RECORDS TO PROCESS: Begin

/-- **The Kato–Perrin-Riou road on rev 4: crux 19223 BY NAME ⟸ KMC(T_pW) ∧ PR^×(W, p) at every rank-one
pair of the type `(p, I₀*)`, `p ≥ 5`** (image-free readings 1″♭/3♭ + interface lemma of cell bsd-potss)
**+ the rev-4 support items `PlusMCEtaK`, `SignedReadingFacts`, `PublishedFactsInert`** — k8i-c2's
`CccOneKMCPerrinRiou.cccOneLawOnTypeIstarZero_of_kmc_of_perrinRiou` (p430668) with the aside item
`PrintReadingsInert` replaced (its §1 `bsdpOnType_of_kmc_of_perrinRiou` is reading-free; the conversion
`BSD_p` ⟹ C-cc-1 is §3). CONDITIONAL (potss `KMC`/`IsOf`/`PRRatio` section
variables, planner D91); nothing booked. [cite: BurnsKuriharaSano2019, Thm. 7.6 (p. 29)]
[cite: Kato2004Asterisque, Conj. 12.10 (p. 224), §15] [cite: Kobayashi2003, §4 (p. 8), Thm. 7.4 (p. 13)] -/
theorem cccOneLawOnTypeIstarZero_of_kmc_of_perrinRiou_of_plusMCEtaK
    (hC : TorsionFree.RankOneCountReading IsOf PRRatio) (hreal : TorsionFree.RealizableOfKMC IsOf KMC)
    (hread : ReadsTrivialKMC IsOf KMC)
    (hKMC : ∀ (p : ℕ) [Fact p.Prime], 5 ≤ p → ∀ (W : WeierstrassCurve ℚ) [W.IsElliptic]
      [W.IsGloballyMinimal], HasSignedLocalType W p (.Istar 0) → W.analyticRank = 1 → KMC W p)
    (hPR : ∀ (p : ℕ) [Fact p.Prime], 5 ≤ p → ∀ (W : WeierstrassCurve ℚ) [W.IsElliptic]
      [W.IsGloballyMinimal], HasSignedLocalType W p (.Istar 0) → W.analyticRank = 1 →
      PerrinRiouUpToUnitAt PRRatio W p)
    (hK : PlusMCEtaK) (hR : SignedReadingFacts) (h₆ : PublishedFactsInert) : CccOneLawOnTypeIstarZero := by
  obtain ⟨hmod, -, hGZK, hPT, -, -⟩ := id h₆
  exact cccOneLawOnTypeIstarZero_of_bsdpOnType_of_plusMCEtaK hmod hGZK hPT hR.1 hR.2 hK
    fun p _ hp5 W _ _ hT hr ↦ CccOneKMCPerrinRiou.bsdpOnType_of_kmc_of_perrinRiou hC hreal hread hGZK hmod
      hKMC hPR p hp5 W hT hr

end KatoPerrinRiou

end Summit.BirchSwinnertonDyer.BirchSwinnertonDyer.Theorems.CccOneKFormConverse

end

RECORDS TO PROCESS: End

*PROBLEM*.
Copy all lines from the data that hold the word "CccOneKMCPerrinRiou".

*SOLUTION*.
`CccOneKMCPerrinRiou.cccOneLawOnTypeIstarZero_of_kmc_of_perrinRiou` (p430668) with the aside item
    fun p _ hp5 W _ _ hT hr ↦ CccOneKMCPerrinRiou.bsdpOnType_of_kmc_of_perrinRiou hC hreal hread hGZK hmod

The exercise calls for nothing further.